* [Exercise data]:
/-- **stub 5 (r4) — `stub_finalTimeTypeISingularPoint` (M/L; CLOSED: LANDED p157669 as `…Registered.stub_finalTimeTypeISingularPoint`, 312 lines; KNOWN: "one scaled energy quantity bounded ⇒ all
bounded", Seregin 2007 / Seregin 2020 §2, in tree as `Seregin2020.scaledEnergies_bounded_of_cknC_le`; regular points
are points of essential boundedness, CKN 1982 §6).** Let `u` be a classical solution on `ℝ³ × [0,T)` (ν = 1), Leray–Hopf
on `[0,T]`, and let `(U, P)` be a local energy solution on `ℝ³ × (0, T')`, `T < T'`, agreeing on `[0, T]` with `u` and
its gauged pressure `q`. If `C(r; T, x₀) ≤ M'` for `0 < r < r₁` (centred cubic Type-I bound for `u`) and `u` is NOT
bounded on any `(T − ρ², T) × B_ρ(x₀)`, then `(T, x₀)` is a centred Type-I singular point of `(U, P)` on the open slab
`(0, T') × ℝ³` (`IsTypeISingularPoint`: suitable there; `(T,x₀)` interior and not regular — an essential bound on a
centred cylinder bounds `u` pointwise on its lower half by continuity; a weak spatial gradient `G` of `U` on the slab;
and `sup_{0<r<r₀} (A + C + D + E)(r; T, x₀) < ∞` — backward cylinders, where `U = u`, `P = q`: `D(r₀) < ∞` from
`q ∈ L^{3/2}((0,T) × ℝ³)`, Seregin's bound gives `Aₑₛₛ + E + C + D ≤ K` on `(0, r₀/2]`, and the accepted `sup_t`
quantity `cknA` equals `cknAEss` below `T` because `t ↦ ∫_{B_r} |u(t)|²` is continuous on `(T − r², T)`). -/
theorem stub_finalTimeTypeISingularPoint :
    ∀ M' T T' : ℝ, 0 < T → T < T' →
      ∀ (u : ℝ → EuclideanSpace ℝ (Fin 3) → EuclideanSpace ℝ (Fin 3))
        (p : ℝ → EuclideanSpace ℝ (Fin 3) → ℝ)
        (U : ℝ → EuclideanSpace ℝ (Fin 3) → EuclideanSpace ℝ (Fin 3))
        (P : ℝ → EuclideanSpace ℝ (Fin 3) → ℝ),
        Literature.Analysis.FluidPDE.IsClassicalNSSolutionOn (Set.Ico 0 T) 1 0 u p →
        Literature.Analysis.FluidPDE.IsLerayHopfOn T 1 0 (u 0) u →
        Literature.Analysis.FluidPDE.IsLocalEnergySolutionOn T' 1 (u 0) U P →
        (∀ t ∈ Set.Icc 0 T, U t = u t ∧
          P t = fun x => p t x - (p t 0 - Literature.Analysis.FluidPDE.normalisedPressure (u t) 0)) →
        ∀ x₀ : EuclideanSpace ℝ (Fin 3),
          (∃ r₁ : ℝ, 0 < r₁ ∧ ∀ r ∈ Set.Ioo 0 r₁,
            Literature.Analysis.FluidPDE.cknC r ((T, x₀) : ℝ × EuclideanSpace ℝ (Fin 3)) u ≤ ENNReal.ofReal M') →
          (¬ ∃ ρ : ℝ, 0 < ρ ∧ ∃ M : ℝ, ∀ t ∈ Set.Ioo (T - ρ ^ 2) T, ∀ x ∈ Metric.ball x₀ ρ, ‖u t x‖ ≤ M) →
          Literature.Analysis.FluidPDE.IsTypeISingularPoint
            (Literature.Analysis.FluidPDE.slab (EuclideanSpace ℝ (Fin 3)) (Set.Ioo 0 T') isOpen_Ioo)
            U P ((T, x₀) : ℝ × EuclideanSpace ℝ (Fin 3)) :=
  Summit.NavierStokesRegularity.NavierStokesRegularity.Theorems.SequentialTypeIExclusion.Registered.stub_finalTimeTypeISingularPoint

/-- **stub 6 (r4) — `stub_noTypeISingularity` (XL; OPEN — the REGISTERED conjecture decl
`Literature.Analysis.FluidPDE.TypeISingularityExists` NEGATED).** No suitable weak solution of Navier–Stokes (ν = 1,
no force) on an open space–time region has a centred Type-I singular interior point (`sup_{0<r<r₀} (A + C + D + E) < ∞`
at a point of the singular set). This is centred Type-I exclusion in the sense of Seregin–Šverák 2009 §1 / Seregin
2020, stated OPEN by Seregin (arXiv:2304.04045 = CPAA 2024, p. 3: "The question about Type I blowups is whether the
boundedness of `g` allows blowups or not. It is still open."; arXiv:2402.13229 p. 2; arXiv:2507.08733); known
sub-classes: axisymmetric (Seregin 2020, named fact `Seregin2020_axisymmetricSingularPoint_typeII`), backward
self-similar (NRŠ 1996 / Tsai 1998), λ-DSS with λ ≈ 1 (Chae–Wolf 2017); not implied by the KNSS Liouville
conjecture `LiouvilleConjectureNS` as filed (Albritton–Barker 2019 Thm 1.1 needs the all-sub-balls bound, the tree's
`LocalTypeISingularityExists`). The crux's sup-form is an instance, so every line of S1 contains it. -/
theorem stub_noTypeISingularity : ¬ Literature.Analysis.FluidPDE.TypeISingularityExists := by
  sorry

/-- **Composition (the skeleton theorem, r4).** The crux BY NAME from the registered stubs, used by name: the centred
Type-I bound from `stub_windowsForceTypeI`; if `u` is bounded near `(T, x₀)` there is nothing to prove; otherwise
`u` with its gauged pressure is a local energy solution on `(0, T)` (`stub_lerayHopfLocalEnergySolution`), its final
slice `u T` has finite energy (Leray–Hopf class on the closed interval), so it continues to `(0, T + 1)`
(`stub_continuationPastFinalTime`), and `(T, x₀)` is a centred Type-I singular interior point of the continuation
(`stub_finalTimeTypeISingularPoint`) — contradicting `stub_noTypeISingularity`. -/
theorem SequentialTypeIExclusion_of : Theses.SelfMixingDichotomy.SequentialTypeIExclusion := by
  have hwin := stub_windowsForceTypeI
  have hloc := stub_lerayHopfLocalEnergySolution
  have hcont := stub_continuationPastFinalTime
  have hpt := stub_finalTimeTypeISingularPoint
  have hno := stub_noTypeISingularity
  intro M T hT u p hcl hLH hdec x₀ hlim
  -- stub 2: Type-I windows at arbitrarily small scales force a centred cubic Type-I bound
  obtain ⟨M', r₁, hr₁, hTI⟩ := hwin M T hT u p hcl hLH hdec x₀ hlim
  by_contra hB
  -- stub 3: `(u, q)` is a local energy solution on `(0, T)`
  have hv := hloc T hT u p hcl hLH
  -- the final slice has finite energy
  have hmem : MeasureTheory.MemLp (u T) 2 MeasureTheory.volume := hLH.memLp T ⟨hT.le, le_rfl⟩
  -- stub 4: continuation past `T`
  obtain ⟨U, P, hU, hagree⟩ := hcont T hT (u 0) u _ hv hmem
  -- stub 5: `(T, x₀)` is a centred Type-I singular interior point of the continuation
  have hsing := hpt M' T (T + 1) hT (by linarith) u p U P hcl hLH hU hagree x₀ ⟨r₁, hr₁, hTI⟩ hB
  -- stub 6: no such point exists
  exact hno ⟨_, U, P, _, hsing⟩

end Summit.NavierStokesRegularity.NavierStokesRegularity.Cruxes.SequentialTypeIExclusion.Birth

* [Exercise]:
Output all entries again exactly; no line may be altered.

* [Result for this exercise]:
/-- **stub 5 (r4) — `stub_finalTimeTypeISingularPoint` (M/L; CLOSED: LANDED p157669 as `…Registered.stub_finalTimeTypeISingularPoint`, 312 lines; KNOWN: "one scaled energy quantity bounded ⇒ all
bounded", Seregin 2007 / Seregin 2020 §2, in tree as `Seregin2020.scaledEnergies_bounded_of_cknC_le`; regular points
are points of essential boundedness, CKN 1982 §6).** Let `u` be a classical solution on `ℝ³ × [0,T)` (ν = 1), Leray–Hopf
on `[0,T]`, and let `(U, P)` be a local energy solution on `ℝ³ × (0, T')`, `T < T'`, agreeing on `[0, T]` with `u` and
its gauged pressure `q`. If `C(r; T, x₀) ≤ M'` for `0 < r < r₁` (centred cubic Type-I bound for `u`) and `u` is NOT
bounded on any `(T − ρ², T) × B_ρ(x₀)`, then `(T, x₀)` is a centred Type-I singular point of `(U, P)` on the open slab
`(0, T') × ℝ³` (`IsTypeISingularPoint`: suitable there; `(T,x₀)` interior and not regular — an essential bound on a
centred cylinder bounds `u` pointwise on its lower half by continuity; a weak spatial gradient `G` of `U` on the slab;
and `sup_{0<r<r₀} (A + C + D + E)(r; T, x₀) < ∞` — backward cylinders, where `U = u`, `P = q`: `D(r₀) < ∞` from
`q ∈ L^{3/2}((0,T) × ℝ³)`, Seregin's bound gives `Aₑₛₛ + E + C + D ≤ K` on `(0, r₀/2]`, and the accepted `sup_t`
quantity `cknA` equals `cknAEss` below `T` because `t ↦ ∫_{B_r} |u(t)|²` is continuous on `(T − r², T)`). -/
theorem stub_finalTimeTypeISingularPoint :
    ∀ M' T T' : ℝ, 0 < T → T < T' →
      ∀ (u : ℝ → EuclideanSpace ℝ (Fin 3) → EuclideanSpace ℝ (Fin 3))
        (p : ℝ → EuclideanSpace ℝ (Fin 3) → ℝ)
        (U : ℝ → EuclideanSpace ℝ (Fin 3) → EuclideanSpace ℝ (Fin 3))
        (P : ℝ → EuclideanSpace ℝ (Fin 3) → ℝ),
        Literature.Analysis.FluidPDE.IsClassicalNSSolutionOn (Set.Ico 0 T) 1 0 u p →
        Literature.Analysis.FluidPDE.IsLerayHopfOn T 1 0 (u 0) u →
        Literature.Analysis.FluidPDE.IsLocalEnergySolutionOn T' 1 (u 0) U P →
        (∀ t ∈ Set.Icc 0 T, U t = u t ∧
          P t = fun x => p t x - (p t 0 - Literature.Analysis.FluidPDE.normalisedPressure (u t) 0)) →
        ∀ x₀ : EuclideanSpace ℝ (Fin 3),
          (∃ r₁ : ℝ, 0 < r₁ ∧ ∀ r ∈ Set.Ioo 0 r₁,
            Literature.Analysis.FluidPDE.cknC r ((T, x₀) : ℝ × EuclideanSpace ℝ (Fin 3)) u ≤ ENNReal.ofReal M') →
          (¬ ∃ ρ : ℝ, 0 < ρ ∧ ∃ M : ℝ, ∀ t ∈ Set.Ioo (T - ρ ^ 2) T, ∀ x ∈ Metric.ball x₀ ρ, ‖u t x‖ ≤ M) →
          Literature.Analysis.FluidPDE.IsTypeISingularPoint
            (Literature.Analysis.FluidPDE.slab (EuclideanSpace ℝ (Fin 3)) (Set.Ioo 0 T') isOpen_Ioo)
            U P ((T, x₀) : ℝ × EuclideanSpace ℝ (Fin 3)) :=
  Summit.NavierStokesRegularity.NavierStokesRegularity.Theorems.SequentialTypeIExclusion.Registered.stub_finalTimeTypeISingularPoint

/-- **stub 6 (r4) — `stub_noTypeISingularity` (XL; OPEN — the REGISTERED conjecture decl
`Literature.Analysis.FluidPDE.TypeISingularityExists` NEGATED).** No suitable weak solution of Navier–Stokes (ν = 1,
no force) on an open space–time region has a centred Type-I singular interior point (`sup_{0<r<r₀} (A + C + D + E) < ∞`
at a point of the singular set). This is centred Type-I exclusion in the sense of Seregin–Šverák 2009 §1 / Seregin
2020, stated OPEN by Seregin (arXiv:2304.04045 = CPAA 2024, p. 3: "The question about Type I blowups is whether the
boundedness of `g` allows blowups or not. It is still open."; arXiv:2402.13229 p. 2; arXiv:2507.08733); known
sub-classes: axisymmetric (Seregin 2020, named fact `Seregin2020_axisymmetricSingularPoint_typeII`), backward
self-similar (NRŠ 1996 / Tsai 1998), λ-DSS with λ ≈ 1 (Chae–Wolf 2017); not implied by the KNSS Liouville
conjecture `LiouvilleConjectureNS` as filed (Albritton–Barker 2019 Thm 1.1 needs the all-sub-balls bound, the tree's
`LocalTypeISingularityExists`). The crux's sup-form is an instance, so every line of S1 contains it. -/
theorem stub_noTypeISingularity : ¬ Literature.Analysis.FluidPDE.TypeISingularityExists := by
  sorry

/-- **Composition (the skeleton theorem, r4).** The crux BY NAME from the registered stubs, used by name: the centred
Type-I bound from `stub_windowsForceTypeI`; if `u` is bounded near `(T, x₀)` there is nothing to prove; otherwise
`u` with its gauged pressure is a local energy solution on `(0, T)` (`stub_lerayHopfLocalEnergySolution`), its final
slice `u T` has finite energy (Leray–Hopf class on the closed interval), so it continues to `(0, T + 1)`
(`stub_continuationPastFinalTime`), and `(T, x₀)` is a centred Type-I singular interior point of the continuation
(`stub_finalTimeTypeISingularPoint`) — contradicting `stub_noTypeISingularity`. -/
theorem SequentialTypeIExclusion_of : Theses.SelfMixingDichotomy.SequentialTypeIExclusion := by
  have hwin := stub_windowsForceTypeI
  have hloc := stub_lerayHopfLocalEnergySolution
  have hcont := stub_continuationPastFinalTime
  have hpt := stub_finalTimeTypeISingularPoint
  have hno := stub_noTypeISingularity
  intro M T hT u p hcl hLH hdec x₀ hlim
  -- stub 2: Type-I windows at arbitrarily small scales force a centred cubic Type-I bound
  obtain ⟨M', r₁, hr₁, hTI⟩ := hwin M T hT u p hcl hLH hdec x₀ hlim
  by_contra hB
  -- stub 3: `(u, q)` is a local energy solution on `(0, T)`
  have hv := hloc T hT u p hcl hLH
  -- the final slice has finite energy
  have hmem : MeasureTheory.MemLp (u T) 2 MeasureTheory.volume := hLH.memLp T ⟨hT.le, le_rfl⟩
  -- stub 4: continuation past `T`
  obtain ⟨U, P, hU, hagree⟩ := hcont T hT (u 0) u _ hv hmem
  -- stub 5: `(T, x₀)` is a centred Type-I singular interior point of the continuation
  have hsing := hpt M' T (T + 1) hT (by linarith) u p U P hcl hLH hU hagree x₀ ⟨r₁, hr₁, hTI⟩ hB
  -- stub 6: no such point exists
  exact hno ⟨_, U, P, _, hsing⟩

end Summit.NavierStokesRegularity.NavierStokesRegularity.Cruxes.SequentialTypeIExclusion.Birth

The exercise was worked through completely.